§ Aim of the exercise
In the data that follows, find the line with "of the asymptotic"; transcribe it, every later line up to the one with "some universal spectral", and that line as well, exactly and with no others.

Saved entries
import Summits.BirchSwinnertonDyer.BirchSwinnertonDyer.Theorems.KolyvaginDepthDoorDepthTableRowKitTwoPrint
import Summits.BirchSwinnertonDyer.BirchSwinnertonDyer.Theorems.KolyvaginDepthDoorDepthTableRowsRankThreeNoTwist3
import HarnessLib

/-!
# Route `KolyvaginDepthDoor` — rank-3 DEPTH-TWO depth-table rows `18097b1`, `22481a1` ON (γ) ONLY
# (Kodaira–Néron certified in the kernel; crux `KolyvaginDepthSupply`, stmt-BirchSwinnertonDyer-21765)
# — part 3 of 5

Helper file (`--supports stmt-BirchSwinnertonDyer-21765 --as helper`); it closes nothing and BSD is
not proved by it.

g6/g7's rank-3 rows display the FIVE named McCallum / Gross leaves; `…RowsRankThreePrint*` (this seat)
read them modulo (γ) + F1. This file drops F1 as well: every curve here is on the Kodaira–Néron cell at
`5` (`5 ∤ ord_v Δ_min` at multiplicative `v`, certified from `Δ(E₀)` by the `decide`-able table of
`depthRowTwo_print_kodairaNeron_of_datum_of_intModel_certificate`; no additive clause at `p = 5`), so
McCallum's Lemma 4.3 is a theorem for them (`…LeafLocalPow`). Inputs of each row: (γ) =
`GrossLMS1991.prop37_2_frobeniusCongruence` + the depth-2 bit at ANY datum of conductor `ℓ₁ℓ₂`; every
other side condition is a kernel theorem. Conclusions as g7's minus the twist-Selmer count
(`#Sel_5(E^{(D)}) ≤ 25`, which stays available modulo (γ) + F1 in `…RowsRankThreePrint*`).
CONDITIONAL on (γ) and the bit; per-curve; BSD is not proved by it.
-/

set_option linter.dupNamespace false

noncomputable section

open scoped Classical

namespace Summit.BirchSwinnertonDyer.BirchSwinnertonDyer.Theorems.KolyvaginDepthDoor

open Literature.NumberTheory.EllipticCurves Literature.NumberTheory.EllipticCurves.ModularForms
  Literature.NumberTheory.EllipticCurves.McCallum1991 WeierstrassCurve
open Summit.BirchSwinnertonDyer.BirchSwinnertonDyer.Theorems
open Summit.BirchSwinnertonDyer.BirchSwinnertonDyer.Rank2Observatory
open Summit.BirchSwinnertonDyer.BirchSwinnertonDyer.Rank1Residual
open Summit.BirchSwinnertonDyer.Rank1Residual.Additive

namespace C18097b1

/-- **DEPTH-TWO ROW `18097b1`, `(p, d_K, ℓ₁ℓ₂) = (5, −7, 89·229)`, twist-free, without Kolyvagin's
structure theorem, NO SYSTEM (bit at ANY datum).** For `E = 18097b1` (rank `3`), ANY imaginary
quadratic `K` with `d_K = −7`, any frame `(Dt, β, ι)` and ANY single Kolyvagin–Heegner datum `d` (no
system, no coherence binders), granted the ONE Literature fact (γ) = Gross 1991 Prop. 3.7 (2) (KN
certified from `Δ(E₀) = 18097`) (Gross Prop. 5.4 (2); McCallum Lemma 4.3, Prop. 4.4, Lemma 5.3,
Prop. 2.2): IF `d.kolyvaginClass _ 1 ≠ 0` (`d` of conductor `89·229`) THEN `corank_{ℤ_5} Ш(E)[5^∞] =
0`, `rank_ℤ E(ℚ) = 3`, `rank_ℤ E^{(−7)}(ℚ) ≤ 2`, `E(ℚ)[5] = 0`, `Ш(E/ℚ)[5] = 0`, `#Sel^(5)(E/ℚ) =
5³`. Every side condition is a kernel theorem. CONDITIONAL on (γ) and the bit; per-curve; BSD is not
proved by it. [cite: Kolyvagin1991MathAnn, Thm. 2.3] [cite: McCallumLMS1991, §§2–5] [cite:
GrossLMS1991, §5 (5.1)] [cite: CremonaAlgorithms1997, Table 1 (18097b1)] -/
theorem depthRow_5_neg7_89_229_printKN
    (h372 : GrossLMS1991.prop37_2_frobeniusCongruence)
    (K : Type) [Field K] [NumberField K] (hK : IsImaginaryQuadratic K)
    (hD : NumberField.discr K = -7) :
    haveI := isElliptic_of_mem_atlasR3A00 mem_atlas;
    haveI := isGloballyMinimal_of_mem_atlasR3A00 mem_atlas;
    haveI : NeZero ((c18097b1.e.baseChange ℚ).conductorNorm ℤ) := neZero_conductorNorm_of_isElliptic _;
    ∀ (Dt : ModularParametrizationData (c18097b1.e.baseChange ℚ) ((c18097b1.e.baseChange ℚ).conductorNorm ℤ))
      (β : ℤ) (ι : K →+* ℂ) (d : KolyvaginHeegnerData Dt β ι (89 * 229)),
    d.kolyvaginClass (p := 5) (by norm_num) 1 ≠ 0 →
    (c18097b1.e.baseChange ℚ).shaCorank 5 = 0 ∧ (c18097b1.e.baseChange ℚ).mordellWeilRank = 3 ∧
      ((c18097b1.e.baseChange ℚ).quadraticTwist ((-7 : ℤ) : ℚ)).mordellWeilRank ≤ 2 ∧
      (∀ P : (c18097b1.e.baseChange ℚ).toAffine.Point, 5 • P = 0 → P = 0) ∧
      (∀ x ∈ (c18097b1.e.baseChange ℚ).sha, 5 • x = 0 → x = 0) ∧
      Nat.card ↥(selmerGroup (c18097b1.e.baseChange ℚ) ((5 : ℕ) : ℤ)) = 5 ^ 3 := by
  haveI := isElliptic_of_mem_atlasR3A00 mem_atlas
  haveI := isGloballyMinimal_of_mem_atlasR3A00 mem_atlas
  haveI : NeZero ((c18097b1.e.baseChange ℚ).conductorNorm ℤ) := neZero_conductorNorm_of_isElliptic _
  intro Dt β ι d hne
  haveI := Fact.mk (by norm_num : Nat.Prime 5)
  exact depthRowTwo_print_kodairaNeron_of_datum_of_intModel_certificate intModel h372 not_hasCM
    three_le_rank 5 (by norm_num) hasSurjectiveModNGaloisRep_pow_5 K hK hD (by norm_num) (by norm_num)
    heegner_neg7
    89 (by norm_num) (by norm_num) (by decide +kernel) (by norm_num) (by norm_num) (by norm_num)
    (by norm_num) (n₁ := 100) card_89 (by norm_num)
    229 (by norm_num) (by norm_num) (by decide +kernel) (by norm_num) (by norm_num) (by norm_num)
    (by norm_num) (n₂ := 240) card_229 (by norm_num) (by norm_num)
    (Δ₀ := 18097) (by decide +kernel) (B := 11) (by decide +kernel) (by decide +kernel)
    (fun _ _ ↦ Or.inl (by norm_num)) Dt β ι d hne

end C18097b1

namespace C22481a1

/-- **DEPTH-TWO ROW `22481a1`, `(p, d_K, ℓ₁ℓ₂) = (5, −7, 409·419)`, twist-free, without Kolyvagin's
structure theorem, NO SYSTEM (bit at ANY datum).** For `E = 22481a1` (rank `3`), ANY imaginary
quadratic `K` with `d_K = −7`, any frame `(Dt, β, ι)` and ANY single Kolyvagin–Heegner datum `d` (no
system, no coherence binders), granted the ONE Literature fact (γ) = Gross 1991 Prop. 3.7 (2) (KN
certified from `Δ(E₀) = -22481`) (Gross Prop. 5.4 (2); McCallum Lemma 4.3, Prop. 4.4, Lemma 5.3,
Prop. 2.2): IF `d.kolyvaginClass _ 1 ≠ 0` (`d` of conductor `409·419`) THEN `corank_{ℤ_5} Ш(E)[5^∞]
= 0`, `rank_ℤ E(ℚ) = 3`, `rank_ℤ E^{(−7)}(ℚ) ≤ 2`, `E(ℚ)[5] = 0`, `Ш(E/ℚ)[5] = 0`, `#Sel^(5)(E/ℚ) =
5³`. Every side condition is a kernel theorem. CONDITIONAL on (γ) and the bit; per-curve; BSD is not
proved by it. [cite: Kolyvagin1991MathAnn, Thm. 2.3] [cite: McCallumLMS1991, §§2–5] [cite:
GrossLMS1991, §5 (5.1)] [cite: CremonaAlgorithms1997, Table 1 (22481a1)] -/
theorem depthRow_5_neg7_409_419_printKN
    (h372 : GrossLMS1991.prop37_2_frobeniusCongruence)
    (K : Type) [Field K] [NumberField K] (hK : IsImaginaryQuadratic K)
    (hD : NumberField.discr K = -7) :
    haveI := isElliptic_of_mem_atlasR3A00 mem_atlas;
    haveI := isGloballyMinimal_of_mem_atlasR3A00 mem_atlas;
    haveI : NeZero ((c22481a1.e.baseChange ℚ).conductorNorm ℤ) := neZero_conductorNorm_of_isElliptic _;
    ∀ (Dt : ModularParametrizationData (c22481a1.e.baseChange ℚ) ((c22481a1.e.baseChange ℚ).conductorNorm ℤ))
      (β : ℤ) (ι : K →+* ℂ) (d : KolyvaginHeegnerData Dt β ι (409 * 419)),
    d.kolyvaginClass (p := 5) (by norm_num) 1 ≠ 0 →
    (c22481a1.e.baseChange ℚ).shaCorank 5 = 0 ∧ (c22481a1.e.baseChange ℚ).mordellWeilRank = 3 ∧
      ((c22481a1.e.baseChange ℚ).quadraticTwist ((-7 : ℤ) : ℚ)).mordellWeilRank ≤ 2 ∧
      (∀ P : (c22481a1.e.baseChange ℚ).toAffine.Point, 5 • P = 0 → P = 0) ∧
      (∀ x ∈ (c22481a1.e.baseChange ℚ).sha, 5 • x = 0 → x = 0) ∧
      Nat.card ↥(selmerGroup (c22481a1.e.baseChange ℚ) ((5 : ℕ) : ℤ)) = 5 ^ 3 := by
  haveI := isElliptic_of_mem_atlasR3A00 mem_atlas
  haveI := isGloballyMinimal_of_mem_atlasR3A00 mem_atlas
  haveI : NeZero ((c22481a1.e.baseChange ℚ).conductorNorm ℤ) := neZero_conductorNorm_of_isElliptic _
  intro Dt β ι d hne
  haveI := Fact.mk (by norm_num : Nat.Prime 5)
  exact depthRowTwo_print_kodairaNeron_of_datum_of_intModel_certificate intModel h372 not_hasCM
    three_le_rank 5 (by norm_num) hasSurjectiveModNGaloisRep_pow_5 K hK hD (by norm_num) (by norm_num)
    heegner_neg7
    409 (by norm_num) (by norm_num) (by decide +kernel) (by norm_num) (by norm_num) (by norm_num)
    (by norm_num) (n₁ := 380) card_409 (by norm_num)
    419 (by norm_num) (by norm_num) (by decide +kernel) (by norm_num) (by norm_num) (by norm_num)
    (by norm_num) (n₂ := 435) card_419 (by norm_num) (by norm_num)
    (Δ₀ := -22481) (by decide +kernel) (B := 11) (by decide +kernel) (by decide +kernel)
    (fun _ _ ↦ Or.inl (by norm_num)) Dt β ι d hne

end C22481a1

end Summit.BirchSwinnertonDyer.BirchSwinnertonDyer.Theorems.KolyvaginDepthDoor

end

...

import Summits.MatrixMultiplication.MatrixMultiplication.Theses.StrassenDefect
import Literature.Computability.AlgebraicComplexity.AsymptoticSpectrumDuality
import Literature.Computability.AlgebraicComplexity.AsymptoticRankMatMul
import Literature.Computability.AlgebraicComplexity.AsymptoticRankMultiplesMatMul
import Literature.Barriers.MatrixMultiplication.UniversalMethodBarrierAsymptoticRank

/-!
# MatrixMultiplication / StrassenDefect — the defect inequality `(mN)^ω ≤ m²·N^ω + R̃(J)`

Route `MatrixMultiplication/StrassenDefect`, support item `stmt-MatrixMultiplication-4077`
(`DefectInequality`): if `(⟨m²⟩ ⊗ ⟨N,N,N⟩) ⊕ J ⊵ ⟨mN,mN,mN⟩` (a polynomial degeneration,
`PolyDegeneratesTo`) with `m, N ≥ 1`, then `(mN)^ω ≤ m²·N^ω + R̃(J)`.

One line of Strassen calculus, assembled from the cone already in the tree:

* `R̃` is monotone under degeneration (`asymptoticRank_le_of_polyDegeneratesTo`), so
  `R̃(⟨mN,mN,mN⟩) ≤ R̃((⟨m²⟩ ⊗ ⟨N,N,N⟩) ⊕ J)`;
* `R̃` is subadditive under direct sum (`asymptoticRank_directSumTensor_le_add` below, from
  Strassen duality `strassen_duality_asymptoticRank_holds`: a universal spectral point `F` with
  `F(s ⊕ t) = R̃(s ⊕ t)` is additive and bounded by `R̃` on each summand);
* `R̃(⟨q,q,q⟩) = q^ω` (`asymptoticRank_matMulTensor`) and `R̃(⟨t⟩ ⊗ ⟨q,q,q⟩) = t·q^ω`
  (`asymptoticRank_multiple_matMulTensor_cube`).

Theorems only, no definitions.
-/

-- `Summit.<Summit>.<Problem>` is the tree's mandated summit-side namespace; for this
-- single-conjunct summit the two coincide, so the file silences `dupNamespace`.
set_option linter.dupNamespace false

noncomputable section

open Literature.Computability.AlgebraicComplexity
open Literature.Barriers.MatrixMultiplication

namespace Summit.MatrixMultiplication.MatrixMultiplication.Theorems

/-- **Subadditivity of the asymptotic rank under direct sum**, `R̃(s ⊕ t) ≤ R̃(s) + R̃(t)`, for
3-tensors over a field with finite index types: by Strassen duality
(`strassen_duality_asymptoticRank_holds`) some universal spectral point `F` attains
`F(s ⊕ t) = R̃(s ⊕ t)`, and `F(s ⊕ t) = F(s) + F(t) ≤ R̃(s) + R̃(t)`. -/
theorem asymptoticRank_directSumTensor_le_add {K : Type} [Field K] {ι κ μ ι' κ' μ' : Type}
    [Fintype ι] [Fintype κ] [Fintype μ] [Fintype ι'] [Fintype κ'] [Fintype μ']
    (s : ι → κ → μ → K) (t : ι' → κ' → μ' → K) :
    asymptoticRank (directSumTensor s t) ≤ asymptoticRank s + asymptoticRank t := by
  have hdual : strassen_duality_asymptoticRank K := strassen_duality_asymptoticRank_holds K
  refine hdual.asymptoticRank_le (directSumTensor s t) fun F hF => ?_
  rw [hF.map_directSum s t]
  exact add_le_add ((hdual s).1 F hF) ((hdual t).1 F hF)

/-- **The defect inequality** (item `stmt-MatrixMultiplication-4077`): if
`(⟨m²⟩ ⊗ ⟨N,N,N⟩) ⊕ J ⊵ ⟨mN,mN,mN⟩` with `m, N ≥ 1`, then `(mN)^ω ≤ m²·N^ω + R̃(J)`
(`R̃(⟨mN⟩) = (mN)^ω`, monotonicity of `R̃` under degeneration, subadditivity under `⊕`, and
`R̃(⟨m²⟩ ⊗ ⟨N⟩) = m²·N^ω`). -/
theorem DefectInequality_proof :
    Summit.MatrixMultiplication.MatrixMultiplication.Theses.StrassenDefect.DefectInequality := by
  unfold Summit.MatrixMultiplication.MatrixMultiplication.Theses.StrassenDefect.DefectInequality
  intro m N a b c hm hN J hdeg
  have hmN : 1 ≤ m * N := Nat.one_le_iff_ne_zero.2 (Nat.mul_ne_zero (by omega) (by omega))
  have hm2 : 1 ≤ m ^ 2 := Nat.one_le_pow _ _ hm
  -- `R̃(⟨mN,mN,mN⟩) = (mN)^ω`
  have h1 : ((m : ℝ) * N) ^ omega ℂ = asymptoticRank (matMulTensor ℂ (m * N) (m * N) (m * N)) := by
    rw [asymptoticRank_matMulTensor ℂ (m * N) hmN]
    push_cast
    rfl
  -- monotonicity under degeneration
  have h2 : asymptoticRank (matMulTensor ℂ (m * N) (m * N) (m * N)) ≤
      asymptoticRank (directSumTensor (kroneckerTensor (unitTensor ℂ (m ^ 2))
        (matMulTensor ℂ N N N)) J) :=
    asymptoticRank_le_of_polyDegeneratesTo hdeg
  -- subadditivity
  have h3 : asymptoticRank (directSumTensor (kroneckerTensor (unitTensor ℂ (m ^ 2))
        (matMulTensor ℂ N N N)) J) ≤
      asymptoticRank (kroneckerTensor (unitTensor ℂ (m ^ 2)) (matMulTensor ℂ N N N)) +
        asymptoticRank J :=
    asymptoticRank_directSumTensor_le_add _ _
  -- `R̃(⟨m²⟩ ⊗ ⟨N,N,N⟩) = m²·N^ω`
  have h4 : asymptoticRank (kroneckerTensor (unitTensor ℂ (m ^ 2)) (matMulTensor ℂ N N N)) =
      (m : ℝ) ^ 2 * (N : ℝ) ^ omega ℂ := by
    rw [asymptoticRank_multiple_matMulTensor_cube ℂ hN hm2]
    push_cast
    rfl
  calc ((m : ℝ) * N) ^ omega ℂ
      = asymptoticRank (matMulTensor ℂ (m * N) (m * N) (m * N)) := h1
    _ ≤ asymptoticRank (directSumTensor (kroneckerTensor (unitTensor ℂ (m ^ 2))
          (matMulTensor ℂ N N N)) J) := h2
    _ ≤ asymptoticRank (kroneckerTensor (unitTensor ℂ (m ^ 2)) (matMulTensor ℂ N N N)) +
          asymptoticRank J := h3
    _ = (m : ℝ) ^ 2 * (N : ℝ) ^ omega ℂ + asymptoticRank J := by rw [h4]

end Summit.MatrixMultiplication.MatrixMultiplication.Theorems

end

§ Result
/-- **Subadditivity of the asymptotic rank under direct sum**, `R̃(s ⊕ t) ≤ R̃(s) + R̃(t)`, for
3-tensors over a field with finite index types: by Strassen duality
(`strassen_duality_asymptoticRank_holds`) some universal spectral point `F` attains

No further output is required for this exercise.